What to do:
Set down exactly the lines below, starting at the one that contains "of the classical" and ending at the one that contains "δ c, IsPicardLefschetzData", with both of those lines included and nothing else.

[Collected data entries]
import Literature.AlgebraicGeometry.HodgeTheory.NodalPencilProjectiveIsotopy
import Literature.AlgebraicGeometry.HodgeTheory.NodalPencilLocalisation
import Literature.AlgebraicGeometry.HodgeTheory.NodalPencilFoldIsotopy
import Literature.AlgebraicGeometry.HodgeTheory.NodalPencilMorseChart
import Literature.AlgebraicGeometry.HodgeTheory.NodalPencilCutoffFlows
import Literature.AlgebraicGeometry.HodgeTheory.PicardLefschetzNodalFormsKeyed
import Literature.AlgebraicGeometry.HodgeTheory.NodalFormPencilNonsingular
import Literature.AlgebraicGeometry.Motives.UniversalHypersurfaceRegularLocusChart
import Literature.AlgebraicGeometry.Motives.UniversalHypersurfaceRegularLocusChartTarget
import Mathlib.Analysis.Calculus.BumpFunction.FiniteDimension
import Mathlib.Analysis.Calculus.ContDiff.RCLike
import Mathlib.Topology.Algebra.MvPolynomial
import HarnessLib

/-!
# The Picard–Lefschetz theorem for a one-nodal member of the universal family along a MONOMIAL pencil direction
# (`picardLefschetz_oneNode` for `g = a·xᵢ^d`)

Family `hodge`, layer `Literature/AlgebraicGeometry/HodgeTheory`. Written by the prover seat `hodge-nonav-prover-Bx` (g15, cell
`hodge-nonav`): the LEAF of the ODP-ISOTOPY port (memo `PROGRAMME-ODP-ISOTOPY-Bx-g13` §2; Picard–Lefschetz binder hPL₁
`PicardLefschetzNodalFormsKeyed.picardLefschetz_oneNode` of crux K1-B, stmt-HodgeConjecture-19716). All constants of the classical
construction of the geometric monodromy of the pencil `f₁ + c·xᵢ^d` around its nodal member are CHOSEN here (the Morse chart of
`NodalPencilMorseChart`, radii, the node and coefficient bumps, the coefficient fields `e`, `i·e`, Lipschitz bounds, the chart of the
regular locus, the nonsingularity and disc radii), the bricks are run (`NodalPencilFoldIsotopy` → `NodalPencilMonodromyMap` →
`NodalPencilLocalisation` → `NodalPencilFibreBridge`/`NodalPencilProjectiveIsotopy`), and the socket
`PicardLefschetzOfPencilIsotopy.exists_isPicardLefschetzData_one_of_pencilIsotopy` closes:

* `formOfCoeffs_coeffsOf_add_single`, `coeffVector_eq_of_pointForm_eq`, `eval_smul_X_pow` — bookkeeping of the pencil `f₁ + c·(a xᵢ^d)`;
* **`picardLefschetz_oneNode_monomial`** — the statement of `picardLefschetz_oneNode` VERBATIM for the direction `g := a • X i ^ d`
  (any `a`, `i` with `g(p) ≠ 0`, i.e. `a ≠ 0` and `pᵢ ≠ 0`): for `n, d ≥ 1`, a form `f₁` of degree `d` with exactly one node `[p]`,
  there is `ε₀ > 0` with (i) `f₁ + c' g` nonsingular for `0 < |c'| < ε₀` and, for every `hU`, `0 < ε < ε₀`, `s'` with form `f₁ + ε g`,
  circle `γ` of the pencil at `s'`, and — if `n` is even — provided the rational transport along `γ` is not the identity:
  `∃ δ c, IsPicardLefschetzData n d 1 … γ ![δ] c`.

Everything is proved; no definitions, no named facts. HONEST SCOPE: this discharges the binder `picardLefschetz_oneNode` for MONOMIAL
directions only (the instances consumed by the telescope of crux K1-B are of this form up to the scalar `a`); the general-direction
statement is not proved here; nothing here says HC or any rung is proved.

## References

* [VoisinHodgeII2003] C. Voisin, Hodge Theory and Complex Algebraic Geometry II (2003), §3.2.1 Thm. 3.16, Cor. 3.17, Rem. 3.18;
  §2.3.1–§2.3.3; §6.2.1.
* [ArnoldGuseinzadeVarchenko2012] V. I. Arnold, S. M. Gusein-Zade, A. N. Varchenko, Singularities of Differentiable Maps II (2012),
  Part I §1.1–§1.3, §2.1.
* [Milnor1968] J. Milnor, Singular Points of Complex Hypersurfaces, §9.
* [Lamotke1981] K. Lamotke, The topology of complex projective varieties after S. Lefschetz, Topology 20 (1981), §5–§6.
-/

noncomputable section

open CategoryTheory AlgebraicGeometry MvPolynomial TopologicalSpace Set Topology Filter Complex Metric
open scoped Manifold ContDiff Real unitInterval
open Literature.AlgebraicGeometry.Motives Literature.AlgebraicGeometry.Motives.UniversalHypersurface
open Literature.AlgebraicGeometry.HodgeTheory.UniversalHypersurface Literature.Geometry.ComplexAnalytic Literature.Geometry.Manifold
open Literature.AlgebraicTopology.SingularHomology Literature.NumberTheory.Transcendental

namespace Literature.AlgebraicGeometry.HodgeTheory

namespace NodalPencil

/-! ### Bookkeeping of the pencil `f₁ + c·xᵢ^d` -/

/-- `formOfCoeffs (coeffs f₁ + c·e_{xᵢ^d}) = f₁ + c • xᵢ^d`. [cite: VoisinHodgeII2003, §6.2.1] -/
theorem formOfCoeffs_coeffsOf_add_single {n d : ℕ} (i : Fin (n + 2)) {f₁ : MvPolynomial (Fin (n + 2)) ℂ} (hf₁ : f₁.IsHomogeneous d)
    (c : ℂ) : formOfCoeffs (coeffsOf n d f₁ + Pi.single (regPowIndex n d i) c) = f₁ + c • X i ^ d := by
  classical
  rw [formOfCoeffs_add, formOfCoeffs_coeffsOf n d hf₁, formOfCoeffs_def,
    Finset.sum_eq_single (regPowIndex n d i) (fun b _ hb => by rw [Pi.single_eq_of_ne hb, monomial_zero])
      (fun h => absurd (Finset.mem_univ _) h), Pi.single_eq_same]
  change f₁ + monomial (Finsupp.single i d) c = _
  rw [smul_eq_C_mul, X_pow_eq_monomial, C_mul_monomial, mul_one]

/-- The coefficient vector of a base point with form `f₁ + c • xᵢ^d` is `coeffs f₁ + c·e_{xᵢ^d}`. [cite: VoisinHodgeII2003, §6.2.1] -/
theorem coeffVector_eq_of_pointForm_eq {n d : ℕ} (i : Fin (n + 2)) {f₁ : MvPolynomial (Fin (n + 2)) ℂ} (hf₁ : f₁.IsHomogeneous d)
    {s : ComplexPoints (base ℂ n d)} {c : ℂ} (hs : pointForm ℂ n d s = f₁ + c • X i ^ d) :
    coeffVector ℂ n d s = coeffsOf n d f₁ + Pi.single (regPowIndex n d i) c := by
  have h1 : formOfCoeffs (coeffVector ℂ n d s) = formOfCoeffs (coeffsOf n d f₁ + Pi.single (regPowIndex n d i) c) := by
    rw [formOfCoeffs_coeffVector, formOfCoeffs_coeffsOf_add_single i hf₁, hs]
  have h2 := congrArg (coeffsOf n d) h1
  simpa only [coeffsOf_formOfCoeffs] using h2

/-- `(a • xᵢ^d)(p) = a pᵢ^d`. [cite: VoisinHodgeII2003, §2.3.1] -/
theorem eval_smul_X_pow {n d : ℕ} (i : Fin (n + 2)) (a : ℂ) (p : Fin (n + 2) → ℂ) :
    eval p (a • X i ^ d : MvPolynomial (Fin (n + 2)) ℂ) = a * p i ^ d := by
  simp [smul_eval]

Task answer:
`PicardLefschetzNodalFormsKeyed.picardLefschetz_oneNode` of crux K1-B, stmt-HodgeConjecture-19716). All constants of the classical
construction of the geometric monodromy of the pencil `f₁ + c·xᵢ^d` around its nodal member are CHOSEN here (the Morse chart of
`NodalPencilMorseChart`, radii, the node and coefficient bumps, the coefficient fields `e`, `i·e`, Lipschitz bounds, the chart of the
regular locus, the nonsingularity and disc radii), the bricks are run (`NodalPencilFoldIsotopy` → `NodalPencilMonodromyMap` →
`NodalPencilLocalisation` → `NodalPencilFibreBridge`/`NodalPencilProjectiveIsotopy`), and the socket
`PicardLefschetzOfPencilIsotopy.exists_isPicardLefschetzData_one_of_pencilIsotopy` closes:

* `formOfCoeffs_coeffsOf_add_single`, `coeffVector_eq_of_pointForm_eq`, `eval_smul_X_pow` — bookkeeping of the pencil `f₁ + c·(a xᵢ^d)`;
* **`picardLefschetz_oneNode_monomial`** — the statement of `picardLefschetz_oneNode` VERBATIM for the direction `g := a • X i ^ d`
  (any `a`, `i` with `g(p) ≠ 0`, i.e. `a ≠ 0` and `pᵢ ≠ 0`): for `n, d ≥ 1`, a form `f₁` of degree `d` with exactly one node `[p]`,
  there is `ε₀ > 0` with (i) `f₁ + c' g` nonsingular for `0 < |c'| < ε₀` and, for every `hU`, `0 < ε < ε₀`, `s'` with form `f₁ + ε g`,
  circle `γ` of the pencil at `s'`, and — if `n` is even — provided the rational transport along `γ` is not the identity:
  `∃ δ c, IsPicardLefschetzData n d 1 … γ ![δ] c`.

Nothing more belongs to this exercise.